LZSS (RLE generally keep quiet about). About
Huffman compression and will
speech.


            Theory


   Texts usually written either in Russian or English, so often 
repeated would be no more than 90 (Latin) or 120-140 characters 
(Russian). And the rough estimated 30% of them occupy

very frequent letters.

   From all this it follows that
we need to convert the algorithm
Huffman compression, so that
He worked in these conditions.

   The first thing we need to do - make a table of frequency 
used items - array of 256 bytes. In the first

place should be the most common symbol, at last - the least. 
Examples will not lead, as do

it is very easy.


   Thus, the array is obtained, now
most important: developing
format in which data is stored. The principle is: all
numbers are divided into 5 groups according to the number of 
bits: 


     Group Number of bits

       January 1

       February 2

       March 3

       4 4-8


   Numbers with the first of the third group
coded as follows: first there is a N
included bits - which number
group, as many bits. Then
is the sheer number (of bits in the group), the first of its 
value set to 0. (For ease of mastering the material, see 
ZXRevyu 1 / 95). Example: 


   Number 0. Occupies 1 bit:% 0.
The number of the first group. Hence, it
will appear as% 10 - total
2 bits.


   Number 3. Occupies 2 bits:
% 11. Group 2:% 11 01 - four
bits. Number itself is transformed
from% 11 to% 01, the program-decompressor could count
the group number.


    As you can see, the more the group, the smaller the payoff:


   Group Gain (bits)

     June 1

     April 2

     March 2


   But still a win
great. But if you go further on
this way, the 8-bit numbers
will encode 16 bits
7-bit - 14, that does not suit us.

   Therefore, for 4-8 teams have a special format: instead of
units with the number of recorded bits = 0 - sign spetsformata. 
Then we write more one bit: if it is 0, then for

it is normal octet
number (in the case of 6, 7, 8 groups).
If it is 1, then followed by the
5-bit number (4, Group 5).

 Group (bits) Gain (bits)

      4 +1

      5 +1

      6 -2

      7 -2

      8 -2


   Example: number 255. 8-th group,% 11111111. After 
compression: % 00% 11111111 (loss of 2 bytes).

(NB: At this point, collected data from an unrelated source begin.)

import Literature.InformationTheory.QuantumCodes.LiftedProductSwap
import Literature.InformationTheory.QuantumCodes.HypergraphProduct
import Literature.InformationTheory.Coding.DualDistance
import Mathlib.LinearAlgebra.Matrix.Circulant
import HarnessLib

/-!
# The distance of quasi-abelian lifted-product codes: `d ≥ ⌈min(d_A^⊥, d_B^⊥)/c⌉` (Lin–Pryadko 2024 Statement 12
# = Kovalev–Pryadko 2013 Theorem 5) — proof

Topic `InformationTheory/QuantumCodes`; namespace `Literature.InformationTheory.QuantumCodes.LiftedProduct`. LADDER-QEC
(cell `qec`), LIT-3 constructions (register T4 / KP13 Thm 5): the first lifted-product distance LOWER bound in the tree
beyond the hypergraph product (`HypergraphProductDistance.lean`, Tillich–Zémor Thm 9, which is the case `c = 1` below).

## Sources (read on the page)

* H.-K. Lin, L. P. Pryadko, *Quantum two-block group algebra codes*, PRA **109** (2024) 022407 = arXiv:2306.16400
  [LinPryadko2024]. **Statement 12** (chunk p0011 L101–110, «Version of Theorem 5 from Ref. [Kovalev-Pryadko-
  Hyperbicycle-2013]»): «Given elements `a,b ∈ F[G]` such that the intersection subgroup `N ≡ G_a ∩ G_b` of rank `c`
  is abelian and normal in both support groups, let `d_A^⊥` and `d_B^⊥` be the distances of classical `F`-linear group
  algebra codes with parity check matrices `A = 𝕃(a)` and `B = ℝ(b)`. Then the distance `d_Z` of the code `LP[a,b]`
  satisfies `d_Z ≥ d₀ ≡ ⌈min(d_A^⊥, d_B^⊥)/c⌉`.» Proof §VIII.E (chunk p0019 L98 – p0020 L55): the code is «equivalent
  to the `R`-linear code `HP[A₁,B₁]`», `R = F[N]`; given `e` with `H_X e = 0` one restricts to the columns of `A₁`, `B₁`
  incident on `e` (`|ℐ'_μ| = c|ℐ_μ| ≤ c·wgt(e)`), and «if `|ℐ'_A| < d_A^⊥` and `|ℐ'_B| < d_B^⊥`, the modified LP code
  must be trivial by Lemma 16 [trivial quasi-abelian LP codes], i.e., `e[ℐ]` can only be a trivial codeword … thus
  the full vector `e` is a linear combination of the rows of the original matrix `H_Z`».
* A. A. Kovalev, L. P. Pryadko, *Quantum Kronecker sum-product LDPC codes with finite rate*, PRA **88** (2013) 012311 =
  arXiv:1212.6703 [KovalevPryadko2013Hyperbicycle], **Theorem 5** (chunk p0011 L83–104): «The minimum distance of the
  code with generators (Hyperbicycle) satisfies the lower bound `D ≥ ⌊d/c⌋`, `d ≡ min(d₁, d₂, d̃₁, d̃₂)`», proof by
  the same restriction: «for every non-zero bit of `u`, one of the reduced matrices `ℋ₁'`, `ℋ₂'` may get `c` columns
  … If we take `wgt(u) < ⌊d/c⌋` … the reduced code encodes no qubits, thus … `u` is also a linear combination of the
  rows of `G_Z`».
* The construction: P. Panteleev, G. Kalachev [PanteleevKalachev2022LP, §III.D–E] — the tree's `LiftedProduct.xMatrix`,
  `zMatrix` (`QuantumCodes/LiftedProduct.lean`) and the `X ↔ Z` symmetry `LP(A,B) ↔ LP(B*,A*)`
  (`QuantumCodes/LiftedProductSwap.lean`).

## What is proved (0 named facts, axioms standard)

Setting: a field `F`, a finite abelian group `N` (`c = |N|`), block matrices `A = (circulant (α i j))`,
`B = (circulant (β s u))` with `N`-circulant blocks (all quasi-abelian LP codes `LP(A,B)` over `F[N]`: GB / BB / abelian
2BGA codes (`1 × 1` blocks), hypergraph products (`N = 0`), Kovalev–Pryadko hyperbicycle and Panteleev–Kalachev
quasi-cyclic LP codes (`N = ℤ_ℓ`); the qec census objects `LPTyped.lpCode ℓ E es` are literally of this form);
`𝔅(A) = flat α` the flat `F`-matrix.

* `min_minDist_le_card_mul_hammingNorm_of_cycle` — **`Z`-sector**: every `e ∈ ker 𝔅(H_X) ∖ rowsp 𝔅(H_Z)` has
  `min(d(ker 𝔅A), d(ker 𝔅B)) ≤ c · wt(e)`, i.e. `d_Z ≥ ⌈min(d_A^⊥, d_B^⊥)/c⌉` (any characteristic);
* `min_minDist_le_card_mul_hammingNorm_of_cocycle` — **`X`-sector** (characteristic two, via `LP(B*,A*)`), with the
  transposed flat matrices (`d̃₁, d̃₂` of [KovalevPryadko2013Hyperbicycle]);
* `le_cssMinDist_of_card_mul_lt` — the **distance bound** `D ≤ cssMinDist 𝔅(H_X) 𝔅(H_Z)` for every `D` with
  `c(D−1) < d := min(d_A^⊥, d_B^⊥, d̃_A, d̃_B)`, i.e. `D = ⌈d/c⌉` (characteristic two, the tree's CSS setting).

## The proof, and where it deviates from print

The restriction argument is the printed one (and the tree's TZ proof, `HypergraphProduct.exists_chamber_decomposition`),
run over `R = F[N]` in flat coordinates: a qubit vector `e` is a pair of `N`-EQUIVARIANT (block-circulant) matrices
`(𝐌_e, 𝐍_e)`; `H_X e = 0 ⟺ 𝔅(A) 𝐌_e = 𝐍_e 𝔅(Bᵗ)` (`mem_pcCode_xMatrix_iff`); and `e ∈ rowsp 𝔅(H_Z) ⟸ 𝐌_e = G 𝔅(Bᵗ)`,
`𝐍_e = 𝔅(A) G` for an EQUIVARIANT `G` (`mem_rowSpace_zMatrix_of_chamber`). The chamber decomposition
(`chamber_decomposition`) produces `G = 𝟙 L₁ 𝐍_e' 𝟙` from a left inverse `L₁` of the column-restricted `𝔅(A)` and a
right inverse of the row-restricted `𝔅(Bᵗ)`; `G` is equivariant as soon as these one-sided inverses are. The printed
proofs obtain the triviality of the restricted code from a dimension formula (Lemma 16 of [LinPryadko2024] via the
Panteleev–Kalachev decomposition and Smith normal forms; Theorem 3 / Consequence 4 of [KovalevPryadko2013Hyperbicycle]).
We REPLACE that step by the elementary `IsEquivariant.exists_left_inverse`: an `N`-equivariant matrix with trivial
kernel has an `N`-equivariant left inverse — from any left inverse `L₀` over the field, `L(b,h)(a,g) := L₀(b,0)(a,g−h)`
works (the self-injectivity of the group algebra `F[N]` on free modules; no semisimplicity, so the modular case
`char F ∣ |N|` is covered uniformly). Everything else is index bookkeeping.

`TODO(general form)`: Statement 12 is printed for two-block GROUP-ALGEBRA codes `LP[a,b]` over a possibly non-abelian
`G` with `N = G_a ∩ G_b` central-like (abelian, normal in both support groups), via the identification
`LP[a,b] ≅ HP_{F[N]}[A₁,B₁]` (§IV.C / Statement 8); the present file proves the bound for the lifted product
`HP_{F[N]}[A₁,B₁]` itself (the form in which the proof is carried out in print), not the identification.
-/

namespace Literature.InformationTheory.QuantumCodes

open Matrix

namespace LiftedProduct

variable {F : Type*} {N : Type*} [AddCommGroup N] {α β γ : Type*}

/-! ### `N`-equivariant (block-circulant) matrices -/

/-- A flat matrix on index types `α × N`, `β × N` is **`N`-equivariant** (block-`N`-circulant: every `N × N` block
is `circulant`, i.e. the matrix of an `F[N]`-linear map between free `F[N]`-modules) if it is invariant under
simultaneous translation of the two `N`-coordinates. (definition, auxiliary)
[cite: LinPryadko2024, §VIII.E (arXiv:2306.16400 chunk p0020 L6–10: matrices over `R = F[N]` «labeled by capital letters» vs «the corresponding matrices over `F` … formed by blocks `𝕃_N(a_ij) = ℝ_N(a_ij)`»)] -/
def IsEquivariant (M : Matrix (α × N) (β × N) F) : Prop :=
  ∀ a g b h t, M (a, g + t) (b, h + t) = M (a, g) (b, h)

namespace IsEquivariant

/-- An equivariant matrix is determined by its columns `(b, 0)`. [cite: LinPryadko2024, §VIII.E proof of Statement 12 (arXiv:2306.16400 chunk p0020 L1–55)] -/
theorem apply_eq {M : Matrix (α × N) (β × N) F} (hM : IsEquivariant M) (a : α) (g : N) (b : β) (h : N) :
    M (a, g) (b, h) = M (a, g - h) (b, 0) := by
  have := hM a (g - h) b 0 h
  rwa [sub_add_cancel, zero_add] at this

/-- Two equivariant matrices agreeing on the columns `(b, 0)` are equal. [cite: LinPryadko2024, §VIII.E proof of Statement 12 (arXiv:2306.16400 chunk p0020 L1–55)] -/
theorem ext {M M' : Matrix (α × N) (β × N) F} (hM : IsEquivariant M) (hM' : IsEquivariant M')
    (h : ∀ a g b, M (a, g) (b, 0) = M' (a, g) (b, 0)) : M = M' := by
  ext ⟨a, g⟩ ⟨b, k⟩
  rw [hM.apply_eq, hM'.apply_eq, h]

/-- The transpose of an equivariant matrix is equivariant. [folklore] -/
private theorem transpose {M : Matrix (α × N) (β × N) F} (hM : IsEquivariant M) : IsEquivariant Mᵀ :=
  fun b h a g t => by rw [transpose_apply, transpose_apply, hM]

/-- Block re-indexing preserves equivariance. [folklore] -/
private theorem submatrix {M : Matrix (α × N) (β × N) F} (hM : IsEquivariant M) {α' β' : Type*} (κ : α' → α)
    (μ : β' → β) : IsEquivariant (M.submatrix (Prod.map κ id) (Prod.map μ id)) :=
  fun a g b h t => by simp only [submatrix_apply, Prod.map_apply, id_eq]; exact hM _ _ _ _ _

/-- Block re-indexing of rows preserves equivariance. [folklore] -/
private theorem submatrix_left {M : Matrix (α × N) (β × N) F} (hM : IsEquivariant M) {α' : Type*} (κ : α' → α) :
    IsEquivariant (M.submatrix (Prod.map κ id) id) :=
  fun a g b h t => by simp only [submatrix_apply, Prod.map_apply, id_eq]; exact hM _ _ _ _ _

/-- Block re-indexing of columns preserves equivariance. [folklore] -/
private theorem submatrix_right {M : Matrix (α × N) (β × N) F} (hM : IsEquivariant M) {β' : Type*} (μ : β' → β) :
    IsEquivariant (M.submatrix id (Prod.map μ id)) :=
  fun a g b h t => by simp only [submatrix_apply, Prod.map_apply, id_eq]; exact hM _ _ _ _ _

/-- Products of equivariant matrices are equivariant (composition of `F[N]`-linear maps). [folklore] -/
private theorem mul [Fintype β] [Fintype N] [NonUnitalNonAssocSemiring F] {M : Matrix (α × N) (β × N) F}
    {M' : Matrix (β × N) (γ × N) F} (hM : IsEquivariant M) (hM' : IsEquivariant M') :
    IsEquivariant (M * M') := by
  intro a g c k t
  rw [mul_apply, mul_apply]
  refine (Fintype.sum_equiv ((Equiv.refl β).prodCongr (Equiv.addRight t)) _ _ fun ⟨b, h⟩ => ?_).symm
  simp only [Equiv.prodCongr_apply, Equiv.coe_refl, Prod.map_apply, id_eq, Equiv.coe_addRight]
  rw [hM, hM']

end IsEquivariant

/-- The identity is equivariant. [folklore] -/
private theorem isEquivariant_one [DecidableEq α] [DecidableEq N] [Zero F] [One F] :
    IsEquivariant (1 : Matrix (α × N) (α × N) F) := by
  intro a g b h t
  simp only [one_apply, Prod.mk.injEq, add_left_inj]

/-- A flat matrix of circulant blocks is equivariant.
[cite: LinPryadko2024, §VIII.E (arXiv:2306.16400 chunk p0020 L6–10: blocks `𝕃_N(a_ij) = ℝ_N(a_ij)`)] -/
theorem isEquivariant_comp_circulant (c : α → β → N → F) :
    IsEquivariant (Matrix.comp α β N N F fun a b => circulant (c a b)) := by
  intro a g b h t
  simp only [comp_apply, circulant_apply, add_sub_add_right_eq_sub]

/-! ### The equivariant left inverse (self-injectivity of `F[N]` on free modules) -/

section LeftInverse

variable [Field F] [Fintype α] [Fintype β] [Fintype N] [DecidableEq α] [DecidableEq β] [DecidableEq N]

omit [Fintype N] [DecidableEq N] in
/-- A full-column-rank matrix over a field has a left inverse. [folklore] -/
private theorem exists_left_inverse_of_ker_eq_bot {V R : Type*} [Fintype V] [Fintype R] [DecidableEq R]
    [DecidableEq V] (A : Matrix V R F) (hA : LinearMap.ker A.mulVecLin = ⊥) :
    ∃ L : Matrix R V F, L * A = 1 := by
  obtain ⟨g, hg⟩ := A.mulVecLin.exists_leftInverse_of_injective hA
  refine ⟨LinearMap.toMatrix' g, ?_⟩
  have h := congrArg LinearMap.toMatrix' hg
  rwa [← Matrix.toLin'_apply', LinearMap.toMatrix'_comp, LinearMap.toMatrix'_toLin',
    LinearMap.toMatrix'_id] at h

/-- **Equivariant left inverse.** An `N`-equivariant matrix with trivial kernel has an `N`-EQUIVARIANT left inverse:
from any left inverse `L₀`, `L (b,h) (a,g) := L₀ (b,0) (a, g − h)` works, because the row-`(b,0)` equations
`(L₀ M)_{(b,0),·} = δ` translate under the equivariance of `M`. (This is the self-injectivity of the group algebra
`F[N]` on free modules; no semisimplicity is needed.) This replaces Lemma 16 («trivial quasi-abelian LP codes») of
the printed proof. [cite: LinPryadko2024, Lemma 16 and its role in the proof of Statement 12 (arXiv:2306.16400 chunk p0019 L98–117, p0020 L40–48)] -/
theorem IsEquivariant.exists_left_inverse {M : Matrix (α × N) (β × N) F} (hM : IsEquivariant M)
    (hinj : LinearMap.ker M.mulVecLin = ⊥) :
    ∃ L : Matrix (β × N) (α × N) F, IsEquivariant L ∧ L * M = 1 := by
  obtain ⟨L₀, hL₀⟩ := exists_left_inverse_of_ker_eq_bot M hinj
  refine ⟨Matrix.of fun x y => L₀ (x.1, 0) (y.1, y.2 - x.2), ?_, ?_⟩
  · intro b h a g t
    simp only [of_apply, add_sub_add_right_eq_sub]
  · ext ⟨b, h⟩ ⟨b', h'⟩
    rw [mul_apply]
    have key : ∑ y : α × N, L₀ (b, 0) (y.1, y.2 - h) * M y (b', h') =
        ∑ y : α × N, L₀ (b, 0) y * M y (b', h' - h) := by
      refine (Fintype.sum_equiv ((Equiv.refl α).prodCongr (Equiv.addRight h)) _ _ fun ⟨a, g⟩ => ?_).symm
      simp only [Equiv.prodCongr_apply, Equiv.coe_refl, Prod.map_apply, id_eq, Equiv.coe_addRight,
        add_sub_cancel_right]
      have := hM a g b' (h' - h) h
      rw [sub_add_cancel] at this
      rw [this]
    simp only [of_apply]
    rw [key, ← mul_apply, hL₀, one_apply, one_apply]
    by_cases hb : b = b'
    · subst hb
      by_cases hh : h = h'
      · subst hh; simp
      · have : (0 : N) ≠ h' - h := by rw [ne_comm, sub_ne_zero]; exact Ne.symm hh
        simp [this, hh]
    · simp [hb]

end LeftInverse

/-! ### The chamber decomposition with prescribed one-sided inverses -/

section Chamber

variable [Field F]
variable {V₁ E₁ E₂ W R₁ R₂ : Type*} [Fintype V₁] [Fintype E₁] [Fintype E₂] [Fintype W] [Fintype R₁]
  [Fintype R₂] [DecidableEq E₁] [DecidableEq E₂] [DecidableEq R₁] [DecidableEq R₂]

omit [Fintype V₁] [Fintype E₁] [Fintype E₂] [Fintype W] [Fintype R₂] [DecidableEq E₂] [DecidableEq R₁]
  [DecidableEq R₂] in
/-- A matrix whose rows outside the range of an injection `ι` vanish is recovered from its restriction:
`M = 𝟙_ι · M|_ι`. [folklore] -/
private theorem inclusion_mul_restrict (ι : R₁ → E₁) (hι : Function.Injective ι) (M : Matrix E₁ W F)
    (hM : ∀ x, M x ≠ 0 → x ∈ Set.range ι) :
    (1 : Matrix E₁ E₁ F).submatrix id ι * M.submatrix ι id = M := by
  ext x w
  rw [Matrix.mul_apply]
  by_cases hx : x ∈ Set.range ι
  · obtain ⟨ρ, rfl⟩ := hx
    rw [Finset.sum_eq_single ρ]
    · change (1 : Matrix E₁ E₁ F) (ι ρ) (ι ρ) * M (ι ρ) w = M (ι ρ) w
      rw [Matrix.one_apply_eq, one_mul]
    · intro ρ' _ hne
      have : ι ρ ≠ ι ρ' := fun h => hne (hι h).symm
      simp [this]
    · simp
  · have hzero : M x = 0 := not_not.mp fun h => hx (hM x h)
    rw [show M x w = 0 from congrFun hzero w]
    refine Finset.sum_eq_zero fun ρ _ => ?_
    have : x ≠ ι ρ := fun h => hx ⟨ρ, h.symm⟩
    simp [this]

   Number 64. 7-I group,% 01000
000. Result:% 00% 01000000
(Again, a loss).


   Number 8. Group 4,% 0000100
0. Result:% 01% 01000 (gain 1 bit).


    But the numbers with the numbers
32 - 255 the vast majority - you might say. Here and
makes itself known Huffman algorithm: in fact in the table, we 
coded most occurring less character codes, and especially in 
the texts, such symbols and will make us the majority (in

Russian and English - the vowels
spaces).


   Algorithm: uncompressed
program should rasskompressirovat code, then the table
find the corresponding symbol.


   An example of such a decompressor:
(Program damp, not relotsiruemaya, not optimized).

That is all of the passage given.